▶ Exercise description
Each line of the records below that holds "Ventures" should be copied out.

▶ Stored data
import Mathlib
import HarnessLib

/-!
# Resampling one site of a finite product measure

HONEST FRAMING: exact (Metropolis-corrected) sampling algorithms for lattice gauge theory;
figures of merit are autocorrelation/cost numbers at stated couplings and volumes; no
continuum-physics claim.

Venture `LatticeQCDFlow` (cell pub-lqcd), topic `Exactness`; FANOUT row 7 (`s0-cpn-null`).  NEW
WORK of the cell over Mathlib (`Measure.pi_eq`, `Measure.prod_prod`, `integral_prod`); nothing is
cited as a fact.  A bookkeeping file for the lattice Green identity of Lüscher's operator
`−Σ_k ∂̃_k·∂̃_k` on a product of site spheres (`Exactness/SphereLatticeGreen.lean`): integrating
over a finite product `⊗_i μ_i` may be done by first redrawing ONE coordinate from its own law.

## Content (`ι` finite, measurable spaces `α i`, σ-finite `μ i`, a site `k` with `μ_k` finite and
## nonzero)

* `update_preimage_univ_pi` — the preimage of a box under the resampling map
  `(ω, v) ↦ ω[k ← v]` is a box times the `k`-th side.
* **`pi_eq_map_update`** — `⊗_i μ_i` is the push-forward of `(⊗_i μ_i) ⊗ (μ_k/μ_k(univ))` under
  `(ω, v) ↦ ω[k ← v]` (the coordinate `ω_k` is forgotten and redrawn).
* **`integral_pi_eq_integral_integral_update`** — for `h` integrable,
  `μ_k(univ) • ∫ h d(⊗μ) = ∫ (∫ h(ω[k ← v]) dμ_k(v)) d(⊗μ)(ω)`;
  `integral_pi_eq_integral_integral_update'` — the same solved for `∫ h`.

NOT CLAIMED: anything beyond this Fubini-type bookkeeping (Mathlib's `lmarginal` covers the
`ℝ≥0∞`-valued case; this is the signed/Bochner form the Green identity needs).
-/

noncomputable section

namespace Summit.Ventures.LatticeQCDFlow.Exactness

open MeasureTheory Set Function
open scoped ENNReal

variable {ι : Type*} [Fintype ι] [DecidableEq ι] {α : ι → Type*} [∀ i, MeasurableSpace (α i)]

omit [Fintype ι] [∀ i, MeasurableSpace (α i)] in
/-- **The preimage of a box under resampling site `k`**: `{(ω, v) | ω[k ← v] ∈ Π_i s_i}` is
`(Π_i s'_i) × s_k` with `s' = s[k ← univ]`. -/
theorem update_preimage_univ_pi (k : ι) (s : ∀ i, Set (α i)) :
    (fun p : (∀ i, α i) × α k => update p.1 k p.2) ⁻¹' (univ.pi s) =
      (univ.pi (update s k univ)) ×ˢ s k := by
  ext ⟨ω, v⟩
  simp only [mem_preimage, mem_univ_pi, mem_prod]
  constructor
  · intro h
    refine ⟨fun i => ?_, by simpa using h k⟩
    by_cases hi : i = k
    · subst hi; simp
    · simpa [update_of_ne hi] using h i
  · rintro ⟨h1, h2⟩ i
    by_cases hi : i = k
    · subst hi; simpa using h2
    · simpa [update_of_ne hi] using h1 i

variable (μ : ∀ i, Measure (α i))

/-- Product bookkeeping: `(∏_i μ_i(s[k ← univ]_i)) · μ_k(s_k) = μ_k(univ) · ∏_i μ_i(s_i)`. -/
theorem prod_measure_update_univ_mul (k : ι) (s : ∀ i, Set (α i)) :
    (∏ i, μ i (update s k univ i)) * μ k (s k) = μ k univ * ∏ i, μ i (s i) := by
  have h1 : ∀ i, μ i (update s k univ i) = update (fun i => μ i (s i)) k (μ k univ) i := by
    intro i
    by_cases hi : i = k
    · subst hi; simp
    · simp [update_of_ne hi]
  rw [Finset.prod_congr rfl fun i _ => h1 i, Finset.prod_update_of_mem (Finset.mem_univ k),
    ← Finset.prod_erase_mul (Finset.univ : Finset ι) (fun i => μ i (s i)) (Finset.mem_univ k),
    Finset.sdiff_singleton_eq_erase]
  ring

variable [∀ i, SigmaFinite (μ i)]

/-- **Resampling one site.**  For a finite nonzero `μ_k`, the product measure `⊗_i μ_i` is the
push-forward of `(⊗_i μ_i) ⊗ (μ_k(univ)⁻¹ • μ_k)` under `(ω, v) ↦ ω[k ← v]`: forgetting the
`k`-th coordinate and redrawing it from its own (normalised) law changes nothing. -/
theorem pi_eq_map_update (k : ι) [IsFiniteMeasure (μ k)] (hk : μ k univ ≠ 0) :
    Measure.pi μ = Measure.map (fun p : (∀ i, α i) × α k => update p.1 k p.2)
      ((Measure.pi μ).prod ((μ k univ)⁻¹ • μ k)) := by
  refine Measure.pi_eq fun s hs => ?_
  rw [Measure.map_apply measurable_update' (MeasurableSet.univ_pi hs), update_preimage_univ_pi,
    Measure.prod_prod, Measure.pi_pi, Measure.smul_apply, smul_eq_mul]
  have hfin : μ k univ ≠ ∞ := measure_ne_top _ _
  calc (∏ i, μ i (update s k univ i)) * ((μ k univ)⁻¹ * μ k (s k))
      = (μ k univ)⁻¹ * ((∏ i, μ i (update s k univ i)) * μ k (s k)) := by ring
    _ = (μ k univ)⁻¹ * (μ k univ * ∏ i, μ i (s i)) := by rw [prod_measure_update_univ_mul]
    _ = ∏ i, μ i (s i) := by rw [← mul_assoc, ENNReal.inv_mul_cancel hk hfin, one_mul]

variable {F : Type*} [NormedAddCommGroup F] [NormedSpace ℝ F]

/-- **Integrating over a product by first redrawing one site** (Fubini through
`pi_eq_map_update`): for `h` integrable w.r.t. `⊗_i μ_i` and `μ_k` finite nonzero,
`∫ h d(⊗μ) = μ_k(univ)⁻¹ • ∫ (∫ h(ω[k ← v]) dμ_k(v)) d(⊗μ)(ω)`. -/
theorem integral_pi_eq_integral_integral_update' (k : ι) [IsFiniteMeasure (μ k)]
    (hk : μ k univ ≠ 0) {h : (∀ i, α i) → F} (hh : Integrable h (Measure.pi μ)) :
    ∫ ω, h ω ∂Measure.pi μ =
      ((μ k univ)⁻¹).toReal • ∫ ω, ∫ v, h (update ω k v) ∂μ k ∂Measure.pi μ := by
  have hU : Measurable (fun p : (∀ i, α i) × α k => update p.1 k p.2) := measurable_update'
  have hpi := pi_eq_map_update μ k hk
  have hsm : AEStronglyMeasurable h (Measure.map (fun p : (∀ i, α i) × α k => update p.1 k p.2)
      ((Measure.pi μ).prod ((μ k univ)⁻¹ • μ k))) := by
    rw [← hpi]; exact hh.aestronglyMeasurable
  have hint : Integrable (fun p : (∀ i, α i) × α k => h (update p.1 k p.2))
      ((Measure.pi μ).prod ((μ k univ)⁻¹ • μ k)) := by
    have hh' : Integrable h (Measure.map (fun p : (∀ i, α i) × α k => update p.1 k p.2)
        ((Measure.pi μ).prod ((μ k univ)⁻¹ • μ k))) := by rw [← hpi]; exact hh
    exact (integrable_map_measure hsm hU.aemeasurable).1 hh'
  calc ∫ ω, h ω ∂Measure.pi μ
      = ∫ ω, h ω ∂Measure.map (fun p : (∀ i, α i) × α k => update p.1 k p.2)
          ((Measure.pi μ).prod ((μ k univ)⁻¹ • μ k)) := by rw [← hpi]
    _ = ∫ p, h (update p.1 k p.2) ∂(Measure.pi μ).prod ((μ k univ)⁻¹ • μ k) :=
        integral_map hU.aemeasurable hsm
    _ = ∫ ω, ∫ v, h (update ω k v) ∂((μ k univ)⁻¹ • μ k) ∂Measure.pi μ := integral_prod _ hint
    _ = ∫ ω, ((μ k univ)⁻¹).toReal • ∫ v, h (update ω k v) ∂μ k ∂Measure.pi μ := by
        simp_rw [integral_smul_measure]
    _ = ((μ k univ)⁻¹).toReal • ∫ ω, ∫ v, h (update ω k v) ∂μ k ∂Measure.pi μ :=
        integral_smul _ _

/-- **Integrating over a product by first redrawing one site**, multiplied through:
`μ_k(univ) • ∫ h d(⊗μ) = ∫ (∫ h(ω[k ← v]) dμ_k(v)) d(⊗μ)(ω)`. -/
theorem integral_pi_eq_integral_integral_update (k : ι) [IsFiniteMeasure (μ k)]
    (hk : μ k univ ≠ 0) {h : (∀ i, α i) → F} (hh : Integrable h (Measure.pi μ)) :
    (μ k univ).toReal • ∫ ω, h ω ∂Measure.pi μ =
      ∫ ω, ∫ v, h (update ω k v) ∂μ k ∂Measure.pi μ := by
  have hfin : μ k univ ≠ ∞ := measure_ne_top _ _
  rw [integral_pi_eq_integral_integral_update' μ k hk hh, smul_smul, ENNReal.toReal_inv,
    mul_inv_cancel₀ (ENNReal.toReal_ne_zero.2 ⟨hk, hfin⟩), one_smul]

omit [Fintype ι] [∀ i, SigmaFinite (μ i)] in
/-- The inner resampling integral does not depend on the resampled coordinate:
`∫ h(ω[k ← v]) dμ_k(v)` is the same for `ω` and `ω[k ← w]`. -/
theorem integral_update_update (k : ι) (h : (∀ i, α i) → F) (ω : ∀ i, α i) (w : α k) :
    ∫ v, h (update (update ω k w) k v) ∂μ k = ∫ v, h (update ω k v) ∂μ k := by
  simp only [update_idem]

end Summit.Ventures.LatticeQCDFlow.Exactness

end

▶ Output for this exercise
namespace Summit.Ventures.LatticeQCDFlow.Exactness
end Summit.Ventures.LatticeQCDFlow.Exactness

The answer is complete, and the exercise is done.